Note that beginning with the July 2004 SNOMED CT release, the historical relationships are included in the single relationships file; prior to this, the historical relationships were distributed in a separate file with the same format as the relationships file. The only way of separating active relationships from historical relationships is that the historical relationships always have a CHARACTERISTICTYPE value equal to 2.
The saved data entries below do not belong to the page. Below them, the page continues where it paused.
/-- **Five arms around every centre near Nolin's five-arm site** (Nolin 2008, proof of
Thm. 24 (ii); Werner 2009, first exercise sheet, "Five-arm exponent", 3: "there exists at least one
point `x` in `Λ_{m/2}` such that `U_{m/2}(x)` holds"). Under the hypotheses of `exists_fiveArms` and
the room conditions `2D ≤ min(a₁, a₂) - 1`, `max(b₁, b₂) + 1 + 2D ≤ M`, `e₁ + D ≤ N` for explored
`e`, there is a site `v` of the explored set such that for every centre `z` with `|v - z|_𝕋 ≤ r`
and all radii with `r + 1 < R`, `R + r ≤ D`, the translated configuration `ω - z` has three open
and two closed pairwise disjoint arms from `∂Λ_{r+1}` to `∂Λ_R`:
`SiteConfig.relabel (triShiftIso (-z)) ω ∈ armEvent ![T, T, T, F, F] (r + 1) R`. [cite: Nolin2008, §5.2, proof of Thm. 24 (ii) (arXiv 0711.4948: Thm. 23 (ii), p. 17)] [cite: WernerPCMI2009, Lecture 2, first exercise sheet ("Five-arm exponent", 3))] -/
theorem exists_forall_relabel_shift_mem_armEvent_five {a₁ b₁ a₂ b₂ : ℤ} {D : ℕ}
    (ha₁ : 2 ≤ a₁) (hab₁ : a₁ ≤ b₁) (hb₁ : b₁ + 2 ≤ M) (ha₂ : 2 ≤ a₂)
    (hb₂ : b₂ + 2 ≤ M) (hDa : 2 * (D : ℤ) ≤ min a₁ a₂ - 1) (hDb : max b₁ b₂ + 1 + 2 * (D : ℤ) ≤ M)
    (hH : ∀ e ∈ explored M N ω, e 1 + (D : ℤ) ≤ N)
    (hLR : LRPathIn M N ω) (hξ : LRPathIn M N ωᶜ)
    (htop : ∀ t ∈ topSide M N, t ∉ explored M N ω)
    (hO : ∃ t ∈ topSide M N, ∃ g e : Site 2, e ∈ explored M N ω ∧ triGraph.Adj g e ∧
      (a₁ ≤ g 0 ∧ g 0 ≤ b₁) ∧ PathIn triGraph ((↑(rectangle M N) \ ↑(explored M N ω)) ∩ ω) t g)
    (hK : ∃ t ∈ topSide M N, ∃ g e : Site 2, e ∈ explored M N ω ∧ triGraph.Adj g e ∧
      (a₂ ≤ g 0 ∧ g 0 ≤ b₂) ∧ PathIn triGraph ((↑(rectangle M N) \ ↑(explored M N ω)) ∩ ωᶜ) t g) :
    ∃ v ∈ explored M N ω, ∀ (z : Site 2) (r R : ℕ), triNorm (v - z) ≤ r → r + 1 < R →
      R + r ≤ D →
        SiteConfig.relabel (triShiftIso (-z)).toEquiv ω ∈
          armEvent ![true, true, true, false, false] (r + 1) R := by
  classical
  obtain ⟨v, hvE, S₀, S₁, S₂, S₃, S₄, h01, hS₀, hS₁, hS₂, hS₃, hS₄, hhor, hup, hdown⟩ :=
    exists_fiveArms ha₁ hb₁ ha₂ hb₂ hLR hξ htop hO hK
  have hvR : v ∈ rectangle M N := explored_subset ω hvE
  have hv0 := (mem_rectangle_iff.1 hvR).1
  have hv0' := (mem_rectangle_iff.1 hvR).2.1
  have hvN := hH v hvE
  /- each arm: a start next to `v` and a far site at `𝕋`-distance `≥ D` from `v` -/
  have harm : ∀ S, (S = S₀ ∨ S = S₁ ∨ S = S₂ ∨ S = S₃ ∨ S = S₄) →
      ∃ w q, triGraph.Adj v w ∧ PathIn triGraph S w q ∧ (D : ℤ) ≤ triNorm (q - v) := by
    have hnear : ∀ {q : Site 2}, ((a₁ - 1 ≤ q 0 ∧ q 0 ≤ b₁ + 1) ∨ (a₂ - 1 ≤ q 0 ∧ q 0 ≤ b₂ + 1)) →
        2 * (D : ℤ) ≤ q 0 ∧ q 0 + 2 * D ≤ M := by
      rintro q (⟨h1, h2⟩ | ⟨h1, h2⟩)
      · constructor
        · have := min_le_left a₁ a₂; omega
        · have := le_max_left b₁ b₂; omega
      · constructor
        · have := min_le_right a₁ a₂; omega
        · have := le_max_right b₁ b₂; omega
    have hhor' : ∀ S, (S = S₀ ∨ S = S₁) →
        ∃ w q, triGraph.Adj v w ∧ PathIn triGraph S w q ∧ (D : ℤ) ≤ triNorm (q - v) := by
      intro S hS
      obtain ⟨w, -, hvw, ⟨s, hws, hs⟩, hcol⟩ := hhor S hS
      -- is the vertical side reached by `s` already far?
      by_cases hfar : (D : ℤ) ≤ |s 0 - v 0|
      · exact ⟨w, s, hvw, hws, le_triNorm_sub_of_coord 0 hfar⟩
      · rw [not_le] at hfar
        rcases hcol with ⟨s', hws', hs'⟩ | hvnear
        · refine ⟨w, s', hvw, hws', le_triNorm_sub_of_coord 0 ?_⟩
          have := hnear hs'
          rcases hs with hs | hs <;> · rw [hs, abs_lt] at hfar; rw [le_abs]; omega
        · exfalso
          have := hnear hvnear
          rcases hs with hs | hs <;> · rw [hs, abs_lt] at hfar; omega
    intro S hS
    rcases hS with h | h | h | h | h
    · exact hhor' _ (Or.inl h)
    · exact hhor' _ (Or.inr h)
    · rw [h]
      obtain ⟨w, -, hvw, s, hws, hs⟩ := hup S₂ (Or.inl rfl)
      exact ⟨w, s, hvw, hws, le_triNorm_sub_of_coord 1 (by rw [hs, le_abs]; omega)⟩
    · rw [h]
      obtain ⟨w, -, hvw, s, s', hws, hws', hs, hs'⟩ := hdown
      by_cases hfar : (D : ℤ) ≤ v 0
      · exact ⟨w, s, hvw, hws, le_triNorm_sub_of_coord 0 (by rw [hs, le_abs]; omega)⟩
      · refine ⟨w, s', hvw, hws', le_triNorm_sub_of_coord 0 ?_⟩
        have := le_max_left b₁ b₂
        rw [hs', le_abs]; omega
    · rw [h]
      obtain ⟨w, -, hvw, s, hws, hs⟩ := hup S₄ (Or.inr rfl)
      exact ⟨w, s, hvw, hws, le_triNorm_sub_of_coord 1 (by rw [hs, le_abs]; omega)⟩
  refine ⟨v, hvE, fun z r R hvz hrR hRD => ?_⟩
  /- the five truncated, translated arms about the centre `z` -/
  set φ := triShiftIso (-z) with hφ
  have hφapp : ∀ w, φ w = w - z := fun w => by simp [hφ, sub_eq_add_neg]
  set Ann : Set (Site 2) := {w | ((r + 1 : ℕ) : ℤ) ≤ triNorm (w - z) ∧ triNorm (w - z) ≤ R}
    with hAnn
  have himage : ∀ (T : Set (Site 2)) (w : Site 2), w ∈ φ '' T ↔ w + z ∈ T := by
    intro T w
    constructor
    · rintro ⟨w', hw', rfl⟩; rw [hφapp]; simpa using hw'
    · intro hw; exact ⟨w + z, hw, by rw [hφapp]; simp⟩
  have hmemω : ∀ w, w ∈ SiteConfig.relabel φ.toEquiv ω ↔ w + z ∈ ω := by
    intro w
    rw [SiteConfig.mem_relabel_iff]
    have : φ.toEquiv.symm w = w + z := by
      apply φ.toEquiv.injective
      rw [Equiv.apply_symm_apply]
      show w = φ (w + z)
      rw [hφapp]; simp
    rw [this]
  -- truncation of an arm of `S` to the annulus about `z`
  have htrunc : ∀ S, (S = S₀ ∨ S = S₁ ∨ S = S₂ ∨ S = S₃ ∨ S = S₄) →
      ∃ x ∈ triSphere (r + 1), ∃ y ∈ triSphere R, PathIn triGraph (φ '' (S ∩ Ann)) x y := by
    intro S hS
    obtain ⟨w, q, hvw, hwq, hq⟩ := harm S hS
    have hwz : triNorm (w - z) ≤ ((r + 1 : ℕ) : ℤ) := by
      have h1 : triNorm (w - v) = 1 := triNorm_sub_eq_one_of_adj hvw.symm
      have := triNorm_add_le (w - v) (v - z)
      rw [show w - v + (v - z) = w - z by abel] at this
      push_cast; omega
    have hqz : (R : ℤ) ≤ triNorm (q - z) := by
      have := triNorm_add_le (q - z) (z - v)
      rw [show q - z + (z - v) = q - v by abel, triNorm_sub_comm z v] at this
      omega
    obtain ⟨x, y, hx, hy, hp⟩ := hwq.exists_annulus_arm hwz hqz hrR
    refine ⟨φ x, ?_, φ y, ?_, pathIn_map_iso φ hp⟩
    · rw [mem_triSphere_iff, hφapp, hx]
    · rw [mem_triSphere_iff, hφapp, hy]
  -- the translated supports
  let T : Fin 5 → Set (Site 2) :=
    ![φ '' (S₀ ∩ Ann), φ '' (S₁ ∩ Ann), φ '' (S₂ ∩ Ann), φ '' (S₃ ∩ Ann), φ '' (S₄ ∩ Ann)]
  -- colours
  have hS₀ω : ∀ w ∈ S₀, w ∈ ω := fun w hw => (hS₀ hw).2
  have hS₁ω : ∀ w ∈ S₁, w ∈ ω := fun w hw => (hS₁ hw).2
  have hS₂ω : ∀ w ∈ S₂, w ∈ ω := fun w hw => (hS₂ hw).2
  have hS₃ω : ∀ w ∈ S₃, w ∉ ω := fun w hw => (hS₃ hw).2
  have hS₄ω : ∀ w ∈ S₄, w ∉ ω := fun w hw => (hS₄ hw).2
  have hcolT : ∀ i, ∀ w ∈ T i, (w ∈ SiteConfig.relabel φ.toEquiv ω ↔
      (![true, true, true, false, false] : Fin 5 → Bool) i = true) := by
    intro i w hw
    rw [hmemω]
    fin_cases i
    · change w ∈ φ '' (S₀ ∩ Ann) at hw; rw [himage] at hw; simpa using hS₀ω _ hw.1
    · change w ∈ φ '' (S₁ ∩ Ann) at hw; rw [himage] at hw; simpa using hS₁ω _ hw.1
    · change w ∈ φ '' (S₂ ∩ Ann) at hw; rw [himage] at hw; simpa using hS₂ω _ hw.1
    · change w ∈ φ '' (S₃ ∩ Ann) at hw; rw [himage] at hw; simpa using hS₃ω _ hw.1
    · change w ∈ φ '' (S₄ ∩ Ann) at hw; rw [himage] at hw; simpa using hS₄ω _ hw.1
  refine mem_armEvent_of_pathIn _ T ?_ hcolT ?_ ?_
  · -- pairwise disjointness
    have key : ∀ {A B : Set (Site 2)}, (∀ w ∈ A, ∀ w' ∈ B, w ≠ w') →
        Disjoint (φ '' (A ∩ Ann)) (φ '' (B ∩ Ann)) := by
      intro A B hAB
      rw [Set.disjoint_left]
      intro w hwA hwB
      rw [himage] at hwA hwB
      exact hAB _ hwA.1 _ hwB.1 rfl
    -- separations: colour, and explored versus the region above
    have oc : ∀ {A B : Set (Site 2)}, (∀ w ∈ A, w ∈ ω) → (∀ w ∈ B, w ∉ ω) →
        ∀ w ∈ A, ∀ w' ∈ B, w ≠ w' := fun hA hB w hw w' hw' hww' => hB w' hw' (hww' ▸ hA w hw)
    have co : ∀ {A B : Set (Site 2)}, (∀ w ∈ A, w ∉ ω) → (∀ w ∈ B, w ∈ ω) →
        ∀ w ∈ A, ∀ w' ∈ B, w ≠ w' := fun hA hB w hw w' hw' hww' => hA w hw (hww' ▸ hB w' hw')
    have ea : ∀ {A B : Set (Site 2)}, (∀ w ∈ A, w ∈ explored M N ω) → (∀ w ∈ B, w ∈ aboveSet M N ω) →
        ∀ w ∈ A, ∀ w' ∈ B, w ≠ w' := fun hA hB w hw w' hw' hww' =>
      (mem_rectangle_of_mem_aboveSet (hB w' hw')).2 (hww' ▸ hA w hw)
    have ae : ∀ {A B : Set (Site 2)}, (∀ w ∈ A, w ∈ aboveSet M N ω) → (∀ w ∈ B, w ∈ explored M N ω) →
        ∀ w ∈ A, ∀ w' ∈ B, w ≠ w' := fun hA hB w hw w' hw' hww' =>
      (mem_rectangle_of_mem_aboveSet (hA w hw)).2 (hww' ▸ hB w' hw')
    have hS₀E : ∀ w ∈ S₀, w ∈ explored M N ω := fun w hw => Finset.mem_coe.1 (hS₀ hw).1
    have hS₁E : ∀ w ∈ S₁, w ∈ explored M N ω := fun w hw => Finset.mem_coe.1 (hS₁ hw).1
    have hS₃E : ∀ w ∈ S₃, w ∈ explored M N ω := fun w hw => Finset.mem_coe.1 (hS₃ hw).1
    have hS₂A : ∀ w ∈ S₂, w ∈ aboveSet M N ω := fun w hw => (hS₂ hw).1
    have hS₄A : ∀ w ∈ S₄, w ∈ aboveSet M N ω := fun w hw => (hS₄ hw).1
    have d01 : ∀ w ∈ S₀, ∀ w' ∈ S₁, w ≠ w' := fun w hw w' hw' hww' =>
      Set.disjoint_left.1 h01 hw (hww' ▸ hw')
    have d10 : ∀ w ∈ S₁, ∀ w' ∈ S₀, w ≠ w' := fun w hw w' hw' hww' => d01 w' hw' w hw hww'.symm
    intro i j hij
    fin_cases i <;> fin_cases j
    · exact absurd rfl hij
    · exact key d01
    · exact key (ea hS₀E hS₂A)
    · exact key (oc hS₀ω hS₃ω)
    · exact key (ea hS₀E hS₄A)
    · exact key d10
    · exact absurd rfl hij
    · exact key (ea hS₁E hS₂A)
    · exact key (oc hS₁ω hS₃ω)
    · exact key (ea hS₁E hS₄A)
    · exact key (ae hS₂A hS₀E)
    · exact key (ae hS₂A hS₁E)
    · exact absurd rfl hij
    · exact key (ae hS₂A hS₃E)
    · exact key (oc hS₂ω hS₄ω)
    · exact key (co hS₃ω hS₀ω)
    · exact key (co hS₃ω hS₁ω)
    · exact key (ea hS₃E hS₂A)
    · exact absurd rfl hij
    · exact key (ea hS₃E hS₄A)
    · exact key (ae hS₄A hS₀E)
    · exact key (ae hS₄A hS₁E)
    · exact key (co hS₄ω hS₂ω)
    · exact key (ae hS₄A hS₃E)
    · exact absurd rfl hij
  · -- the supports lie in the annulus `{r + 1 ≤ |·| ≤ R}`
    have key : ∀ (A : Set (Site 2)), ∀ w ∈ φ '' (A ∩ Ann),
        ((r + 1 : ℕ) : ℤ) ≤ triNorm w ∧ triNorm w ≤ R := by
      intro A w hw
      rw [himage] at hw
      obtain ⟨-, h1, h2⟩ := hw
      have e : w + z - z = w := by simp
      rw [e] at h1 h2
      exact ⟨h1, h2⟩
    intro i
    fin_cases i
    · exact key S₀
    · exact key S₁
    · exact key S₂
    · exact key S₃
    · exact key S₄
  · -- each support contains an arm from `∂Λ_{r+1}` to `∂Λ_R`
    intro i
    fin_cases i
    · exact htrunc S₀ (Or.inl rfl)
    · exact htrunc S₁ (Or.inr (Or.inl rfl))
    · exact htrunc S₂ (Or.inr (Or.inr (Or.inl rfl)))
    · exact htrunc S₃ (Or.inr (Or.inr (Or.inr (Or.inl rfl))))
    · exact htrunc S₄ (Or.inr (Or.inr (Or.inr (Or.inr rfl))))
Also note that the AQ (Allowable Qualifiers) relationships are in both the Attributes file, and the Relationships file. They are made from both places, and a sort -u is done to insure that they are identically represented in the two places.
Component History
COMPONENTID|RELEASEVERSION|CHANGETYPE|STATUS|REASON
This QA*.final file simply involves getting all of the rows in the Attributes file with a COMPONENTHISTORY attribute name, and printing out the appropriate fields from those rows in the order of the QA*.original file. The QA*.final file is then compared to the QA*.original file.
Subsets (2)
SUBSETID|SUBSETORIGINALID|SUBSETVERSION|SUBSETNAME|SUBSETTYPE|LANGUAGECODE|
REALMID|CONTEXTID
A separate QA*.final file is made for the U.S. and Spanish subsets. Note that for each language, there is a separate Classes_Atoms and Attributes file. The QA*.final files are each mostly made from triples extracted from the Attributes file. However, there is one row in Classes_Atoms with a TTY of ‘SB’ that contains the SUBSETNAME field. With these triples, each QA*.final file is made and compared to the QA*.original file.
Subset Members (2)
SUBSETID|MEMBERID|MEMBERSTATUS|LINKEDID
A separate QA*.final file is made for the U.S. and Spanish subset members. Note that for each language, there is a separate Attributes file. Each QA*.final file is made entirely from the Attributes file, as all of the fields appear there. Each QA*.final file is made and compared to the corresponding QA*.original file.
Cross Mappings Sets
MAPSETID|MAPSETNAME|MAPSETTYPE|MAPSETSCHEMEID|MAPSETSCHEMENAME|
MAPSETSCHEMEVERSION|MAPSETREALMID|MAPSETSEPARATOR|MAPSETRULETYPE
This QA*.final file is made almost entirely from the Attributes file, as most of the fields are separate rows in it; these are made into triples. However, there is one row in Classes_Atoms with a TTY of ‘XM’ that contains the MAPSETNAME field. With these triples, the QA*.final file is made and compared to the QA*.original file.
Cross Mapping Targets
TARGETID|TARGETSCHEMEID|TARGETCODES|TARGETRULE|TARGETADVICE
This QA*.final file is derived entirely from the XMAPTO rows in the Attributes file. The QA*.final file is made and compared to the QA*.original file.
Cross Mappings
MAPSETID|MAPCONCEPTID|MAPOPTION|MAPPRIORITY|MAPTARGETID|MAPRULE|MAPADVICE
This QA*.final file is derived entirely from the XMAP rows in the Attributes file. The QA*.final file is made and compared to the QA*.original file.
Conclusion
It is possible to recreate the 12 SNOMED CT files as received from the CAP using only the information in the Metathesaurus 2005AB *.src inversion files. While some of the steps and links require a sophisticated understanding of both the SNOMED CT fields and the UMLS Metathesaurus source inversion fields, and what each means, the process can be implemented simply and tested efficiently. This successful test of the recreation of the SNOMED CT files is a strong endorsement of the *.src and RRF structures, and proves that they do indeed support true source transparency. And, if SNOMED CT in the UMLS Metathesaurus is transparently complete, that is a good indication that any other present or future source will be demonstrably transparent when represented in the *.src file inversion structure, and the RRF distribution structure.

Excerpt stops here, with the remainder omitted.